### WORK REQUIRED
Since each line must match the original, copy out the records with no differences at all.

DATA SECTION: Begin

/-- The gauge transformation `x ↦ expChart r.ρ (η x)` generated by a site function (`gaugeExp 0 = 1` for faithful `r`). -/
def gaugeExp (η : SiteFun r L) : Site 4 L → G :=
  fun x => expChart r.ρ (η x)

section L2

variable [NeZero L]

/-- **The gauge slice** at `τ`: 1-forms orthogonal to the infinitesimal gauge orbit, `𝒴 = (range d⁰)ᗮ`. -/
def slice (τ : GaugeConfig 4 L G) : Submodule ℝ (OneForm r L) :=
  (LinearMap.range (dZero r τ) : Submodule ℝ (OneForm r L))ᗮ

/-- **Massive directions**: slice forms orthogonal to the constant forms, `𝒩 = 𝒴 ⊓ 𝒞ᗮ` (on which the linearised curvature is
injective at a flat `τ`, Koszul file). -/
def massive (τ : GaugeConfig 4 L G) : Submodule ℝ (OneForm r L) :=
  slice r τ ⊓ (constForms r τ : Submodule ℝ (OneForm r L))ᗮ

/-- **Rotation of 1-forms by a gauge transformation**: `(rot k A)(x,i) = Ad r(k x) A(x,i)` — how the stabiliser of `τ` acts on the
chart coordinate (`gaugeTransform k (cfg τ A) = cfg τ (rot k A)` for `k ∈ Stab τ`, plaquette file). A linear isometry. -/
def rot (k : Site 4 L → G) : OneForm r L →ₗᵢ[ℝ] OneForm r L where
  toFun A := WithLp.toLp 2 fun e => adFib r (k e.1) (A e)
  map_add' A B := by ext e; simp
  map_smul' c A := by ext e; simp
  norm_map' A := by
    rw [PiLp.norm_eq_of_L2, PiLp.norm_eq_of_L2]
    simp

/-- Pointwise formula for `rot`. -/
@[simp] theorem rot_apply (k : Site 4 L → G) (A : OneForm r L) (e : Edge 4 L) : rot r k A e = adFib r (k e.1) (A e) := rfl

/-- **The gauge tube** of radius `δ` around `τ`: gauge transforms of chart points over slice forms of norm `< δ`,
`{h · cfg τ A : h ∈ G^V, A ∈ 𝒴, ‖A‖ < δ}` (for small `δ` it contains a neighbourhood of `τ`, slice file). -/
def tube (τ : GaugeConfig 4 L G) (δ : ℝ) : Set (GaugeConfig 4 L G) :=
  {U | ∃ (h : Site 4 L → G) (A : OneForm r L), A ∈ slice r τ ∧ ‖A‖ < δ ∧ U = gaugeTransform h (cfg r τ A)}

open Classical in
/-- **The scaling map** `Φ_s` on the gauge tube: `Φ_s(h · cfg τ A) = h · cfg τ (s • A)` (a representative `(h, A)` is CHOSEN; the
slice file shows the value does not depend on the choice for small `δ`), extended by the identity off the tube. -/
def scaleMap (τ : GaugeConfig 4 L G) (δ s : ℝ) (U : GaugeConfig 4 L G) : GaugeConfig 4 L G :=
  if hU : U ∈ tube r τ δ then gaugeTransform hU.choose (cfg r τ (s • hU.choose_spec.choose)) else U

/-- Off the tube the scaling map is the identity. -/
theorem scaleMap_of_not_mem (τ : GaugeConfig 4 L G) (δ s : ℝ) {U : GaugeConfig 4 L G} (hU : U ∉ tube r τ δ) :
    scaleMap r τ δ s U = U := by
  simp [scaleMap, hU]

/-- On the tube the scaling map is `h · cfg τ (s • A)` for SOME representative `(h, A)` of `U = h · cfg τ A`. -/
theorem exists_scaleMap_eq (τ : GaugeConfig 4 L G) (δ s : ℝ) {U : GaugeConfig 4 L G} (hU : U ∈ tube r τ δ) :
    ∃ (h : Site 4 L → G) (A : OneForm r L), A ∈ slice r τ ∧ ‖A‖ < δ ∧ U = gaugeTransform h (cfg r τ A) ∧
      scaleMap r τ δ s U = gaugeTransform h (cfg r τ (s • A)) := by
  classical
  refine ⟨hU.choose, hU.choose_spec.choose, hU.choose_spec.choose_spec.1, hU.choose_spec.choose_spec.2.1,
    hU.choose_spec.choose_spec.2.2, ?_⟩
  simp [scaleMap, hU]

omit [CompactSpace G] in
/-- **The quartic commutator form of a 1-form** (used on constant forms): `Q(c) = Σ_{x,i,j} ‖[lieIso c(x,i), lieIso c(x,j)]‖²`
(Frobenius norm; each unordered pair counted twice, diagonal terms vanish). Homogeneous of degree `4`. -/
def commForm (c : OneForm r L) : ℝ :=
  ∑ x : Site 4 L, ∑ i : Fin 4, ∑ j : Fin 4,
    ‖lieIso r.ρ (c (x, i)) * lieIso r.ρ (c (x, j)) - lieIso r.ρ (c (x, j)) * lieIso r.ρ (c (x, i))‖ ^ 2

omit [CompactSpace G] in
/-- `commForm` is non-negative. -/
theorem commForm_nonneg (c : OneForm r L) : 0 ≤ commForm r c :=
  Finset.sum_nonneg fun _ _ => Finset.sum_nonneg fun _ _ => Finset.sum_nonneg fun _ _ => sq_nonneg _

omit [CompactSpace G] in
/-- **Homogeneity**: `Q(s • c) = s⁴ Q(c)`. -/
theorem commForm_smul (s : ℝ) (c : OneForm r L) : commForm r (s • c) = s ^ 4 * commForm r c := by
  simp only [commForm, PiLp.smul_apply, LinearIsometry.map_smul, Matrix.smul_mul, Matrix.mul_smul, smul_smul,
    ← smul_sub, norm_smul, Real.norm_eq_abs, mul_pow, Finset.mul_sum]
  refine Finset.sum_congr rfl fun x _ => Finset.sum_congr rfl fun i _ => Finset.sum_congr rfl fun j _ => ?_
  rw [show |s * s| ^ 2 = s ^ 4 by rw [abs_mul_self, ← sq]; ring]

end L2

end Summit.QuantumFields.YangMills.Theorems.FemtoCurvatureTwoPointC.Doubling

end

DATA SECTION: End

### ANSWER AREA
/-- The gauge transformation `x ↦ expChart r.ρ (η x)` generated by a site function (`gaugeExp 0 = 1` for faithful `r`). -/
def gaugeExp (η : SiteFun r L) : Site 4 L → G :=
  fun x => expChart r.ρ (η x)

section L2

variable [NeZero L]

/-- **The gauge slice** at `τ`: 1-forms orthogonal to the infinitesimal gauge orbit, `𝒴 = (range d⁰)ᗮ`. -/
def slice (τ : GaugeConfig 4 L G) : Submodule ℝ (OneForm r L) :=
  (LinearMap.range (dZero r τ) : Submodule ℝ (OneForm r L))ᗮ

/-- **Massive directions**: slice forms orthogonal to the constant forms, `𝒩 = 𝒴 ⊓ 𝒞ᗮ` (on which the linearised curvature is
injective at a flat `τ`, Koszul file). -/
def massive (τ : GaugeConfig 4 L G) : Submodule ℝ (OneForm r L) :=
  slice r τ ⊓ (constForms r τ : Submodule ℝ (OneForm r L))ᗮ

/-- **Rotation of 1-forms by a gauge transformation**: `(rot k A)(x,i) = Ad r(k x) A(x,i)` — how the stabiliser of `τ` acts on the
chart coordinate (`gaugeTransform k (cfg τ A) = cfg τ (rot k A)` for `k ∈ Stab τ`, plaquette file). A linear isometry. -/
def rot (k : Site 4 L → G) : OneForm r L →ₗᵢ[ℝ] OneForm r L where
  toFun A := WithLp.toLp 2 fun e => adFib r (k e.1) (A e)
  map_add' A B := by ext e; simp
  map_smul' c A := by ext e; simp
  norm_map' A := by
    rw [PiLp.norm_eq_of_L2, PiLp.norm_eq_of_L2]
    simp

/-- Pointwise formula for `rot`. -/
@[simp] theorem rot_apply (k : Site 4 L → G) (A : OneForm r L) (e : Edge 4 L) : rot r k A e = adFib r (k e.1) (A e) := rfl

/-- **The gauge tube** of radius `δ` around `τ`: gauge transforms of chart points over slice forms of norm `< δ`,
`{h · cfg τ A : h ∈ G^V, A ∈ 𝒴, ‖A‖ < δ}` (for small `δ` it contains a neighbourhood of `τ`, slice file). -/
def tube (τ : GaugeConfig 4 L G) (δ : ℝ) : Set (GaugeConfig 4 L G) :=
  {U | ∃ (h : Site 4 L → G) (A : OneForm r L), A ∈ slice r τ ∧ ‖A‖ < δ ∧ U = gaugeTransform h (cfg r τ A)}

open Classical in
/-- **The scaling map** `Φ_s` on the gauge tube: `Φ_s(h · cfg τ A) = h · cfg τ (s • A)` (a representative `(h, A)` is CHOSEN; the
slice file shows the value does not depend on the choice for small `δ`), extended by the identity off the tube. -/
def scaleMap (τ : GaugeConfig 4 L G) (δ s : ℝ) (U : GaugeConfig 4 L G) : GaugeConfig 4 L G :=
  if hU : U ∈ tube r τ δ then gaugeTransform hU.choose (cfg r τ (s • hU.choose_spec.choose)) else U

/-- Off the tube the scaling map is the identity. -/
theorem scaleMap_of_not_mem (τ : GaugeConfig 4 L G) (δ s : ℝ) {U : GaugeConfig 4 L G} (hU : U ∉ tube r τ δ) :
    scaleMap r τ δ s U = U := by
  simp [scaleMap, hU]

/-- On the tube the scaling map is `h · cfg τ (s • A)` for SOME representative `(h, A)` of `U = h · cfg τ A`. -/
theorem exists_scaleMap_eq (τ : GaugeConfig 4 L G) (δ s : ℝ) {U : GaugeConfig 4 L G} (hU : U ∈ tube r τ δ) :
    ∃ (h : Site 4 L → G) (A : OneForm r L), A ∈ slice r τ ∧ ‖A‖ < δ ∧ U = gaugeTransform h (cfg r τ A) ∧
      scaleMap r τ δ s U = gaugeTransform h (cfg r τ (s • A)) := by
  classical
  refine ⟨hU.choose, hU.choose_spec.choose, hU.choose_spec.choose_spec.1, hU.choose_spec.choose_spec.2.1,
    hU.choose_spec.choose_spec.2.2, ?_⟩
  simp [scaleMap, hU]

omit [CompactSpace G] in
/-- **The quartic commutator form of a 1-form** (used on constant forms): `Q(c) = Σ_{x,i,j} ‖[lieIso c(x,i), lieIso c(x,j)]‖²`
(Frobenius norm; each unordered pair counted twice, diagonal terms vanish). Homogeneous of degree `4`. -/
def commForm (c : OneForm r L) : ℝ :=
  ∑ x : Site 4 L, ∑ i : Fin 4, ∑ j : Fin 4,
    ‖lieIso r.ρ (c (x, i)) * lieIso r.ρ (c (x, j)) - lieIso r.ρ (c (x, j)) * lieIso r.ρ (c (x, i))‖ ^ 2

omit [CompactSpace G] in
/-- `commForm` is non-negative. -/
theorem commForm_nonneg (c : OneForm r L) : 0 ≤ commForm r c :=
  Finset.sum_nonneg fun _ _ => Finset.sum_nonneg fun _ _ => Finset.sum_nonneg fun _ _ => sq_nonneg _

omit [CompactSpace G] in
/-- **Homogeneity**: `Q(s • c) = s⁴ Q(c)`. -/
theorem commForm_smul (s : ℝ) (c : OneForm r L) : commForm r (s • c) = s ^ 4 * commForm r c := by
  simp only [commForm, PiLp.smul_apply, LinearIsometry.map_smul, Matrix.smul_mul, Matrix.mul_smul, smul_smul,
    ← smul_sub, norm_smul, Real.norm_eq_abs, mul_pow, Finset.mul_sum]
  refine Finset.sum_congr rfl fun x _ => Finset.sum_congr rfl fun i _ => Finset.sum_congr rfl fun j _ => ?_
  rw [show |s * s| ^ 2 = s ^ 4 by rw [abs_mul_self, ← sq]; ring]

end L2

end Summit.QuantumFields.YangMills.Theorems.FemtoCurvatureTwoPointC.Doubling

end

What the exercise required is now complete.